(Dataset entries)
- - - - -
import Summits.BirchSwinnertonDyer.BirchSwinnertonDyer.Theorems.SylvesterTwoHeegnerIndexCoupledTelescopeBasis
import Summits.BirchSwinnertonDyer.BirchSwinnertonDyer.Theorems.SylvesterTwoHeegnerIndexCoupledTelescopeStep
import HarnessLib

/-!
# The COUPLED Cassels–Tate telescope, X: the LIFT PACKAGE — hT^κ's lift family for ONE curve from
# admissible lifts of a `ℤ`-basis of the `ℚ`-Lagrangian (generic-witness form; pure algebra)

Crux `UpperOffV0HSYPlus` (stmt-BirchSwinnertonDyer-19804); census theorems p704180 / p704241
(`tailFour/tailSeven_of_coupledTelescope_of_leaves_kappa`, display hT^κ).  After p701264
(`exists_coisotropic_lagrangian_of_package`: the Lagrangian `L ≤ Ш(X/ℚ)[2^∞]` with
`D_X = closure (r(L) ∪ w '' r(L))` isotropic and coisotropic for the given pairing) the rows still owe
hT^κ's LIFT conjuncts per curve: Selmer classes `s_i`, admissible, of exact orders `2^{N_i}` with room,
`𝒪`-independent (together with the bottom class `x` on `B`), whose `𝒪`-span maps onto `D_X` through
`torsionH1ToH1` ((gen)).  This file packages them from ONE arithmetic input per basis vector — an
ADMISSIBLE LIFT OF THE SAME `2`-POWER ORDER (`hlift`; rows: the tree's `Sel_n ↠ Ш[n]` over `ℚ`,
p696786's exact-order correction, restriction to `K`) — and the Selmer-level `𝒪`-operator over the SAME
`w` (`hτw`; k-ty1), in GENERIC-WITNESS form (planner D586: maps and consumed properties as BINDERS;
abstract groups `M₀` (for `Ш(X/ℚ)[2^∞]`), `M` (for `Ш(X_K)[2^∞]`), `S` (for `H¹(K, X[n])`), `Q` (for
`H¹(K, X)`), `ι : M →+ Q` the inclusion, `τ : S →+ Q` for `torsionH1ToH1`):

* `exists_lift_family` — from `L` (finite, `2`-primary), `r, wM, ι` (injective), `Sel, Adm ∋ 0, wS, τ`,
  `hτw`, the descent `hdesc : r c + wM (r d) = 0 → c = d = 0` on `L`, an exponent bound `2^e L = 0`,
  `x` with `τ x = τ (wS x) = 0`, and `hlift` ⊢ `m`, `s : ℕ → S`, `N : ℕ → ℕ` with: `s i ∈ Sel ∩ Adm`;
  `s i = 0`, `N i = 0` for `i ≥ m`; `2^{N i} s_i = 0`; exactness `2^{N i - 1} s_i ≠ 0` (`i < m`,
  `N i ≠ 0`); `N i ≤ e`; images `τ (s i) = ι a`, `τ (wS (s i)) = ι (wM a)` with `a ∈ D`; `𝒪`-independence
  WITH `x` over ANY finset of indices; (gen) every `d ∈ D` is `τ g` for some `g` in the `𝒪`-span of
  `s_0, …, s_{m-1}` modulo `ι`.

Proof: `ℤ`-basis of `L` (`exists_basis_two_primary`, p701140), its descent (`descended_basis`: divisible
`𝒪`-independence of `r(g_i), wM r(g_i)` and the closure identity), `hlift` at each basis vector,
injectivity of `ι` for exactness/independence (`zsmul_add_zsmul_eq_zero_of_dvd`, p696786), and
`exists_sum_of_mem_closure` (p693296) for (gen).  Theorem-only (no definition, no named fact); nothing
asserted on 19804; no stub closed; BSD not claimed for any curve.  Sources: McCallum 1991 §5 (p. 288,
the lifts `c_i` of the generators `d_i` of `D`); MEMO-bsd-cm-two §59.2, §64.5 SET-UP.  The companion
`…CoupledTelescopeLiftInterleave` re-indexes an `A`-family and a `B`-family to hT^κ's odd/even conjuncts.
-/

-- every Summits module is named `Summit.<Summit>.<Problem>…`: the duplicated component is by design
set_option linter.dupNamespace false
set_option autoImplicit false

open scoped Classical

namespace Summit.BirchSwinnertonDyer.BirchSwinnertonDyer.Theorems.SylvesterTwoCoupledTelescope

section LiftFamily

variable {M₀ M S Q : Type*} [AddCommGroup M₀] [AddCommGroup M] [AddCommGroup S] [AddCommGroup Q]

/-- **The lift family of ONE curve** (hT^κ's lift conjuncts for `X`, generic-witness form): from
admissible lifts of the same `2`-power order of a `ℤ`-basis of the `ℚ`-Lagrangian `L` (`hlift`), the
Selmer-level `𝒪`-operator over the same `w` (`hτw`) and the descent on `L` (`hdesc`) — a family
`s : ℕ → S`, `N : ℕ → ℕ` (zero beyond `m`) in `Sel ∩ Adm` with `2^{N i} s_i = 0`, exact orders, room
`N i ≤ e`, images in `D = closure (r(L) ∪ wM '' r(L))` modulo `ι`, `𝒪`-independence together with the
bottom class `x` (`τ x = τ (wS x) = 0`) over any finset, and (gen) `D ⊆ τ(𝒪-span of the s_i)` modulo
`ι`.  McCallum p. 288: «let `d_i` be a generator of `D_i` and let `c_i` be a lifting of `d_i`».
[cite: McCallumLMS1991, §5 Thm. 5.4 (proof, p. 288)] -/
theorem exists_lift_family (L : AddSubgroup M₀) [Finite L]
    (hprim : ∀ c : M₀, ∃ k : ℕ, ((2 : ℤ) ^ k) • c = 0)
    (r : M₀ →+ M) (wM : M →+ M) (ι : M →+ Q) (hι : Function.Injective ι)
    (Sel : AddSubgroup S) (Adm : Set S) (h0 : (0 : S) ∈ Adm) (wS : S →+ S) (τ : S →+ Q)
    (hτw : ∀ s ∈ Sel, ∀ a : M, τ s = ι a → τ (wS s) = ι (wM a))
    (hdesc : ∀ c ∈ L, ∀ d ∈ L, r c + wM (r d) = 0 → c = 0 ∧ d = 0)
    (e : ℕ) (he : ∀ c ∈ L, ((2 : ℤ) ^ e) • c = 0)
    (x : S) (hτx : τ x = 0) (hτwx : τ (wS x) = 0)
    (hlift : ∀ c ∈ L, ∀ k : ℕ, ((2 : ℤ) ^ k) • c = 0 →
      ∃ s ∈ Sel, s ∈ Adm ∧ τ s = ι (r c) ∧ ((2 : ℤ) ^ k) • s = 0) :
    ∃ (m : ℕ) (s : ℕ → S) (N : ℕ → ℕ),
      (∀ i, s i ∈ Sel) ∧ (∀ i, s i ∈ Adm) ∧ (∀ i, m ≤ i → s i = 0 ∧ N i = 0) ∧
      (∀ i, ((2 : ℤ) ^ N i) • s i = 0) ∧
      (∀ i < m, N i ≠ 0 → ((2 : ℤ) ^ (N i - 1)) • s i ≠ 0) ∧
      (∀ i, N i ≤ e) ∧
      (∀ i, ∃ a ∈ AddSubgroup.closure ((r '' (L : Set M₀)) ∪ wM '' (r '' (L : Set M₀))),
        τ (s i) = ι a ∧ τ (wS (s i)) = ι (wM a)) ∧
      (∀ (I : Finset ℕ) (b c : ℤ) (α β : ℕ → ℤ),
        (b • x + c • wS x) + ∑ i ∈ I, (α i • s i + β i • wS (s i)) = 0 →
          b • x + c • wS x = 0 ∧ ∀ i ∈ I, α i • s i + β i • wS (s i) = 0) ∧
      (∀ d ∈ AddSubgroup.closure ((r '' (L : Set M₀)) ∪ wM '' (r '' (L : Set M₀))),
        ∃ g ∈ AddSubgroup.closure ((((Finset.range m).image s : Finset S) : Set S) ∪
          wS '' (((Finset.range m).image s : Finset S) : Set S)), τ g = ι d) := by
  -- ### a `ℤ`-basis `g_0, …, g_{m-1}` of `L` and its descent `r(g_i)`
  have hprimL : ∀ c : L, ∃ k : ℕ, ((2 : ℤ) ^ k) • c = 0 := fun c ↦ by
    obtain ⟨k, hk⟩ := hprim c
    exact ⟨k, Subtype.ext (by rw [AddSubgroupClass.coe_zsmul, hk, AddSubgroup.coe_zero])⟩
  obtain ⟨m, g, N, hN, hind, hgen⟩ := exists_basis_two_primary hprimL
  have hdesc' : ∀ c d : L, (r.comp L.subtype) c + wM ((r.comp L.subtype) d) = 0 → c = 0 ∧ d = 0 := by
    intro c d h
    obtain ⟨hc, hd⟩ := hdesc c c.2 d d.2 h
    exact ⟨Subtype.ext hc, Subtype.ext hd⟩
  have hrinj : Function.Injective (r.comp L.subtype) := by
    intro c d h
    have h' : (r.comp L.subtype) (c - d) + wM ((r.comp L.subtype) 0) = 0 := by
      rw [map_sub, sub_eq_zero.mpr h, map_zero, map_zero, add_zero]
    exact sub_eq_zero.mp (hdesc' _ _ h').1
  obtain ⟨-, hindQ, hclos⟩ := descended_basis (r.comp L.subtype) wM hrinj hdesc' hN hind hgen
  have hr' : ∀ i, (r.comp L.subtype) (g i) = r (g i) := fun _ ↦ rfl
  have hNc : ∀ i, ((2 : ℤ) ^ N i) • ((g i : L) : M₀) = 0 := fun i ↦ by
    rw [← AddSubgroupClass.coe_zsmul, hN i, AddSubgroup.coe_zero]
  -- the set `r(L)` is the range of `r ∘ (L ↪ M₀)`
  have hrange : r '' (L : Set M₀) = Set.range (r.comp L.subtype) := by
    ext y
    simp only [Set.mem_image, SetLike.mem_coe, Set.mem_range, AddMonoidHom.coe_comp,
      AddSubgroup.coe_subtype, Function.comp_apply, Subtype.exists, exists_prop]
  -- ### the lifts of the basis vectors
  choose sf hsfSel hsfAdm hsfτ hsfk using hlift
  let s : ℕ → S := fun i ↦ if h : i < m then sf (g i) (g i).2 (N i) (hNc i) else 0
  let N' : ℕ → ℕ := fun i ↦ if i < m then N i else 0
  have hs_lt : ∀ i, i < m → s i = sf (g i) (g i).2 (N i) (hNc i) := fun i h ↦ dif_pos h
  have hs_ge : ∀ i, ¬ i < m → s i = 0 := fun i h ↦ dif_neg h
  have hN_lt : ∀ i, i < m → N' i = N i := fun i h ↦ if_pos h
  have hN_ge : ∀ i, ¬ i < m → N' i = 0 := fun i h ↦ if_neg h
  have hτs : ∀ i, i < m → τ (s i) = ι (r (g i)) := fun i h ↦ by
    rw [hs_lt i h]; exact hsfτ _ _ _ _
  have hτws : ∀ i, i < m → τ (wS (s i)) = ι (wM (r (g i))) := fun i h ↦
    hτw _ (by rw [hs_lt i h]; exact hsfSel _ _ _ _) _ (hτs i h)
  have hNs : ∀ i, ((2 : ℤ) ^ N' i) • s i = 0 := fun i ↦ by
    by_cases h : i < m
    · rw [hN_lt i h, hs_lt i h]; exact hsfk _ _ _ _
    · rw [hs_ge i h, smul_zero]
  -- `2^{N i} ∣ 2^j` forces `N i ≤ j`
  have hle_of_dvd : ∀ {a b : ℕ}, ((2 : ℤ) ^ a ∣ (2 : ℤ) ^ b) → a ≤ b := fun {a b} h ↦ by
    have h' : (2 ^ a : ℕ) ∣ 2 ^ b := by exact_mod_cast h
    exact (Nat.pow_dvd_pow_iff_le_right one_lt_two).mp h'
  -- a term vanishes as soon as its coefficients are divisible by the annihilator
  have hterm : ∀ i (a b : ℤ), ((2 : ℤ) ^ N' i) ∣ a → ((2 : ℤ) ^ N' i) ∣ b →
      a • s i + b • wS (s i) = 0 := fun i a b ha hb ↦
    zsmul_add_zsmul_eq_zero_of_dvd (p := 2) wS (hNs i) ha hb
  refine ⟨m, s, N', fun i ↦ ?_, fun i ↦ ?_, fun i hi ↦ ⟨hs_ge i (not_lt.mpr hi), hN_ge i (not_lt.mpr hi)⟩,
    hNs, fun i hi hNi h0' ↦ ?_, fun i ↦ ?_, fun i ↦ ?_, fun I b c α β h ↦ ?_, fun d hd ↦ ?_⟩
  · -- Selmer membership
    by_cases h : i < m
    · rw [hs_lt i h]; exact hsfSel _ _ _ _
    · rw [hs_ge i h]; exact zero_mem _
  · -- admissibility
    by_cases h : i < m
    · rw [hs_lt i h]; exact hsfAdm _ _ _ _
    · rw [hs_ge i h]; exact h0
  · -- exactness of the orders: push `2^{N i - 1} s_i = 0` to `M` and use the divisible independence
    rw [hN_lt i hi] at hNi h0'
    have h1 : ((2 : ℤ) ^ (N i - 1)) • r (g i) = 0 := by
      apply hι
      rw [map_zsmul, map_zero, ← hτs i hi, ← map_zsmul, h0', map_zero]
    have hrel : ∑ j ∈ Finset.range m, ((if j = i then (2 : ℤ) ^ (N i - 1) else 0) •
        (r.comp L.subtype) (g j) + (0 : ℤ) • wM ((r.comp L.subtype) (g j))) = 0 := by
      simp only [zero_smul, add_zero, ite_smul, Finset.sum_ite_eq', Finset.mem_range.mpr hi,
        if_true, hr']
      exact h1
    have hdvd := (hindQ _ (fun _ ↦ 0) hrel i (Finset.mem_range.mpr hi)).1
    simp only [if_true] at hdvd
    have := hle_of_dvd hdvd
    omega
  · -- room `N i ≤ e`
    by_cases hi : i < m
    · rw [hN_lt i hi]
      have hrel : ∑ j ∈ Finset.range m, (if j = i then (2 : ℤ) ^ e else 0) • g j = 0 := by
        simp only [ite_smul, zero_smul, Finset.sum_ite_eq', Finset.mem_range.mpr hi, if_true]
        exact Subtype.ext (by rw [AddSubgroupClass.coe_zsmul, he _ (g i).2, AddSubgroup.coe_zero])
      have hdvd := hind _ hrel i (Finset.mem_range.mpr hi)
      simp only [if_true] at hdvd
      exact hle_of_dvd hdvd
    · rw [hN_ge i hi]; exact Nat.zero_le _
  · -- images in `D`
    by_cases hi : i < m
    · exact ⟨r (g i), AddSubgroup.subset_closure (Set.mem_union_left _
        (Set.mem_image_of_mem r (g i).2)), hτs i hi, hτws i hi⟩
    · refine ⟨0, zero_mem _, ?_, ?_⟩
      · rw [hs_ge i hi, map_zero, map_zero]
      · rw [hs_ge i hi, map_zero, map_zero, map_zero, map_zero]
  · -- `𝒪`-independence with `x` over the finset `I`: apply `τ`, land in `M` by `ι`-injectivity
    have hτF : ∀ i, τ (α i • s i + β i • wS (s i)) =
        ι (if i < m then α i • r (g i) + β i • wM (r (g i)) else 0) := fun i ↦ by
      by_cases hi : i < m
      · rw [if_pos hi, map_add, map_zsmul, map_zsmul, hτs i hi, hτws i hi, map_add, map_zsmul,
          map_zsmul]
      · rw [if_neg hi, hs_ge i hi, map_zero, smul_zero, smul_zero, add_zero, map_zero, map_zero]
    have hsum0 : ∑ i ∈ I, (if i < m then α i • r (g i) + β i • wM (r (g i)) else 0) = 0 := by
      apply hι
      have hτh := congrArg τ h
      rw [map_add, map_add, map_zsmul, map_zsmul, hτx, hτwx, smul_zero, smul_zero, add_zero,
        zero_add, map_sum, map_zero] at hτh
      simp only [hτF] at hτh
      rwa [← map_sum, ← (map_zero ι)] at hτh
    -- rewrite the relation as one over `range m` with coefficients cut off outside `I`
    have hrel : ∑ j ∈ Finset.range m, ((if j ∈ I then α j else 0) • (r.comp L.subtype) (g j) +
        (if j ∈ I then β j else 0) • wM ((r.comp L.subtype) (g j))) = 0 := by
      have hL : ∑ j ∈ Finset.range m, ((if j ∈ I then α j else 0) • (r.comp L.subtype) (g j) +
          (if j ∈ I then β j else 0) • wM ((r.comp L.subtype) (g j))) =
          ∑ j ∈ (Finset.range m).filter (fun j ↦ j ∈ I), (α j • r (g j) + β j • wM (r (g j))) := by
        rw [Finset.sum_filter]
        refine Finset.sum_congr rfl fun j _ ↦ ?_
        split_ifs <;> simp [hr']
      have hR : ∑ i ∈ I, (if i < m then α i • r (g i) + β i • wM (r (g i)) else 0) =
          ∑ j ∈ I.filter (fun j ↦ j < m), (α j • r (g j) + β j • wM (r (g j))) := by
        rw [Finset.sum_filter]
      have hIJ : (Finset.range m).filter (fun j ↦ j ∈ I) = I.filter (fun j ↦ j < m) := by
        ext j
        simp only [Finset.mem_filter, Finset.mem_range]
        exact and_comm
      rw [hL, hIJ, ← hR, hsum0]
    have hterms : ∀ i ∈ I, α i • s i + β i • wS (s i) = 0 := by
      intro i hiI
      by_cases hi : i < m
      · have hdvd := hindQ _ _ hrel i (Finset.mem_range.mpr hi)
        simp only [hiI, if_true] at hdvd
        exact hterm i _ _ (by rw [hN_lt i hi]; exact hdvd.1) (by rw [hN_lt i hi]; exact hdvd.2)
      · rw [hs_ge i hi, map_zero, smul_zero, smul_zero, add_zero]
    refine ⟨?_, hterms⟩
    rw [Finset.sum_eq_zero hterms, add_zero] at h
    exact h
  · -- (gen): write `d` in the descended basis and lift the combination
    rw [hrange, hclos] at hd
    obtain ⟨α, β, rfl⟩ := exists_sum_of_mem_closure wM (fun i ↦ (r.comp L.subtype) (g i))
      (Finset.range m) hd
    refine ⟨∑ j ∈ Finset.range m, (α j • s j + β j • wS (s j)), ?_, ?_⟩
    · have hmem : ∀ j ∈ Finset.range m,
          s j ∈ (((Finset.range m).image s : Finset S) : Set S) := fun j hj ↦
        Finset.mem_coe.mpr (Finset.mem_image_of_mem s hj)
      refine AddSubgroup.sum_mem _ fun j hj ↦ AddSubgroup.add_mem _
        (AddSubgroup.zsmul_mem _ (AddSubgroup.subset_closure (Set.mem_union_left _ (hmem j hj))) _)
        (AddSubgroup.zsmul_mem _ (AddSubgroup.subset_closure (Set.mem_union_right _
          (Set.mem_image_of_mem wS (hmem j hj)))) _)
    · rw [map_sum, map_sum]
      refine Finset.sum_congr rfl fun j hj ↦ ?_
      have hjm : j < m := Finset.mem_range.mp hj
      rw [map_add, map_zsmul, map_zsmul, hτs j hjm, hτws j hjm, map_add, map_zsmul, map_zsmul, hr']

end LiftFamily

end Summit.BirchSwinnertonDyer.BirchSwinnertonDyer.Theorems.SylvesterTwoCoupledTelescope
- - - - -
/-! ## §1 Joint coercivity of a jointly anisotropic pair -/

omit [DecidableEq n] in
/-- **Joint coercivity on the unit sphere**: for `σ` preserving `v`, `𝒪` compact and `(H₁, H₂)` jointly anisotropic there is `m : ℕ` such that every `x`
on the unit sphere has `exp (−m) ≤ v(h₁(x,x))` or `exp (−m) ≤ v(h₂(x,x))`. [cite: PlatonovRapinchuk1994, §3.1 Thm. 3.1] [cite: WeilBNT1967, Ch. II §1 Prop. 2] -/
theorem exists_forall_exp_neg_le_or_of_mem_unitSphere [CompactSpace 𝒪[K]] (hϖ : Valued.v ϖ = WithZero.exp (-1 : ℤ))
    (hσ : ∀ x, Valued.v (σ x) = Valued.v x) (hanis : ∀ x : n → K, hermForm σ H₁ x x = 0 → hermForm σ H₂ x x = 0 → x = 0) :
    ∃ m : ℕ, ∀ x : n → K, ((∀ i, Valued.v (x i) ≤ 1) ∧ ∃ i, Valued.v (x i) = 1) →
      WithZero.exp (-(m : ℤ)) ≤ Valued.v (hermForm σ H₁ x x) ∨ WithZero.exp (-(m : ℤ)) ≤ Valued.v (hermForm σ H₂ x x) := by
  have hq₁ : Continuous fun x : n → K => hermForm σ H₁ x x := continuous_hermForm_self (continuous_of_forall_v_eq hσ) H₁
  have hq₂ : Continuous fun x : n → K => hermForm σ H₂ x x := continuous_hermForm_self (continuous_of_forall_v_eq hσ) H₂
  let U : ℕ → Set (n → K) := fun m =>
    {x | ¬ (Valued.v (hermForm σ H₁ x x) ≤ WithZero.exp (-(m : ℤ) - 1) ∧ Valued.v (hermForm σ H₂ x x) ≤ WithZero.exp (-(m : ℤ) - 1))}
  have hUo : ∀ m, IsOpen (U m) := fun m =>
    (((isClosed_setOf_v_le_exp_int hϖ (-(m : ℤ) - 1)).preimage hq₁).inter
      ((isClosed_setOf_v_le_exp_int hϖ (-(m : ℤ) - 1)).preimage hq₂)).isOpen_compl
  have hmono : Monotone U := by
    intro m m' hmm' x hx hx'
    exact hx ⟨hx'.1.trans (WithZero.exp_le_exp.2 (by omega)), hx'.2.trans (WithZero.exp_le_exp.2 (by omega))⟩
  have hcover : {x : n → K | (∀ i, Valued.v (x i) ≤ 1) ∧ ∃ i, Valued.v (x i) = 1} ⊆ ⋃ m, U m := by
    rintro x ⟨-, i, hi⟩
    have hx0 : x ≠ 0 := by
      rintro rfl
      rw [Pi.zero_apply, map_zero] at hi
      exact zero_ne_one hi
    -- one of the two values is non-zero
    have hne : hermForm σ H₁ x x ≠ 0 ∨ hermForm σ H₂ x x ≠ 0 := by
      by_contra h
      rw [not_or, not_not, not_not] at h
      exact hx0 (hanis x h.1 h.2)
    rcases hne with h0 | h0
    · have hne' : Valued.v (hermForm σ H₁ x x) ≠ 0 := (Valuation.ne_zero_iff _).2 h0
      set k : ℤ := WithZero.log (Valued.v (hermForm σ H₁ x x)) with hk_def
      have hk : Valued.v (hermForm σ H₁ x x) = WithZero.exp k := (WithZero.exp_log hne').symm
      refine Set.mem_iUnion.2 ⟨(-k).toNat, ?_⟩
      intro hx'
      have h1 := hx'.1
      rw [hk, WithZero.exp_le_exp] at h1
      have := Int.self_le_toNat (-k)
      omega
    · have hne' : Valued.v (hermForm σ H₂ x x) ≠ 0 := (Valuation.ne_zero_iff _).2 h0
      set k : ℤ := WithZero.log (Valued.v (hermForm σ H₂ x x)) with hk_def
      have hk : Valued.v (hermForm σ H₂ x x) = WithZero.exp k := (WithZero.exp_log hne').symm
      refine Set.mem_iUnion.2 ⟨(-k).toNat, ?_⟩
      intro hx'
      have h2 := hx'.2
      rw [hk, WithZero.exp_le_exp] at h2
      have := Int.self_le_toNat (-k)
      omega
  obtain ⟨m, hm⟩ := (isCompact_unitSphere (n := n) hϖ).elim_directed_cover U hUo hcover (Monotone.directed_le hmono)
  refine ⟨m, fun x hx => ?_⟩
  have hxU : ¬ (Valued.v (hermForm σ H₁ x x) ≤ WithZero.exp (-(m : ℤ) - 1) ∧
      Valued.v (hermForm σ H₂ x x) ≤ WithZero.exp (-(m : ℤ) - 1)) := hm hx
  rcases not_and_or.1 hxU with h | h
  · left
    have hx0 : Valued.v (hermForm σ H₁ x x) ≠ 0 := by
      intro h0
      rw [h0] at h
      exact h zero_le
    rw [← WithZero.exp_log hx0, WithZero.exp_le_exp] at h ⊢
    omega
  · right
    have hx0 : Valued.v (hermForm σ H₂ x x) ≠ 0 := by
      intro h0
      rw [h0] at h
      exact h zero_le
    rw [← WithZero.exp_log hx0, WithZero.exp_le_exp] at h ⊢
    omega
- - - - -
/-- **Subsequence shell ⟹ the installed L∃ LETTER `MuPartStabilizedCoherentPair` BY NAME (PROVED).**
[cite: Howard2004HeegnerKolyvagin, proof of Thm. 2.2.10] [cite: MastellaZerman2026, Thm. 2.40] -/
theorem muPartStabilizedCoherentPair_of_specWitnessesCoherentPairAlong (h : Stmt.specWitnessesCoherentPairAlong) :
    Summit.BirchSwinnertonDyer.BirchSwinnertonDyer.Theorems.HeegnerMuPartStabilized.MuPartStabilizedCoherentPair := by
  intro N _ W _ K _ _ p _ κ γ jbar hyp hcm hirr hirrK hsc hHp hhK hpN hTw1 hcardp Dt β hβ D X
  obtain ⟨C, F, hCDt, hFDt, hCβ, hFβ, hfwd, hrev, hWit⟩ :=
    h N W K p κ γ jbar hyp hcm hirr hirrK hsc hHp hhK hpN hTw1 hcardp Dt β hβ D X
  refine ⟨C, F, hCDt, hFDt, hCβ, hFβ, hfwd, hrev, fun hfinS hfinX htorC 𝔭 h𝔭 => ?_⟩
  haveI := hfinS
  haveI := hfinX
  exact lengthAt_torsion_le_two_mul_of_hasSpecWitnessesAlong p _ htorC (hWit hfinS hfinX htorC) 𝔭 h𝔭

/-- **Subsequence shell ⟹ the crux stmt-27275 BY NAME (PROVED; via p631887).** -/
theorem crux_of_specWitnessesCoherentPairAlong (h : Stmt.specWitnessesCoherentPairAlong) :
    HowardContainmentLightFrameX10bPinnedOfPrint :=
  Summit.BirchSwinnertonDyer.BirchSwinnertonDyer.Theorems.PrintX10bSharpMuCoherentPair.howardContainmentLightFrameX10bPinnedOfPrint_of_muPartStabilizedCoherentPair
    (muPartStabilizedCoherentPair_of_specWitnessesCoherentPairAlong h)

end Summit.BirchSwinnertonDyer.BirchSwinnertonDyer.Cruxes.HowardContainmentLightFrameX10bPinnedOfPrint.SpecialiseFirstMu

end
- - - - -
* **EXERCISE INSTRUCTIONS**: The lines above from the one containing "b • x + c • wS x = 0" through the one containing "exact sub_eq_zero.mp (hdesc' _ _ h').1" are to be set down exactly, and no others.

* **RESPONSE AREA**:
          b • x + c • wS x = 0 ∧ ∀ i ∈ I, α i • s i + β i • wS (s i) = 0) ∧
      (∀ d ∈ AddSubgroup.closure ((r '' (L : Set M₀)) ∪ wM '' (r '' (L : Set M₀))),
        ∃ g ∈ AddSubgroup.closure ((((Finset.range m).image s : Finset S) : Set S) ∪
          wS '' (((Finset.range m).image s : Finset S) : Set S)), τ g = ι d) := by
  -- ### a `ℤ`-basis `g_0, …, g_{m-1}` of `L` and its descent `r(g_i)`
  have hprimL : ∀ c : L, ∃ k : ℕ, ((2 : ℤ) ^ k) • c = 0 := fun c ↦ by
    obtain ⟨k, hk⟩ := hprim c
    exact ⟨k, Subtype.ext (by rw [AddSubgroupClass.coe_zsmul, hk, AddSubgroup.coe_zero])⟩
  obtain ⟨m, g, N, hN, hind, hgen⟩ := exists_basis_two_primary hprimL
  have hdesc' : ∀ c d : L, (r.comp L.subtype) c + wM ((r.comp L.subtype) d) = 0 → c = 0 ∧ d = 0 := by
    intro c d h
    obtain ⟨hc, hd⟩ := hdesc c c.2 d d.2 h
    exact ⟨Subtype.ext hc, Subtype.ext hd⟩
  have hrinj : Function.Injective (r.comp L.subtype) := by
    intro c d h
    have h' : (r.comp L.subtype) (c - d) + wM ((r.comp L.subtype) 0) = 0 := by
      rw [map_sub, sub_eq_zero.mpr h, map_zero, map_zero, add_zero]
    exact sub_eq_zero.mp (hdesc' _ _ h').1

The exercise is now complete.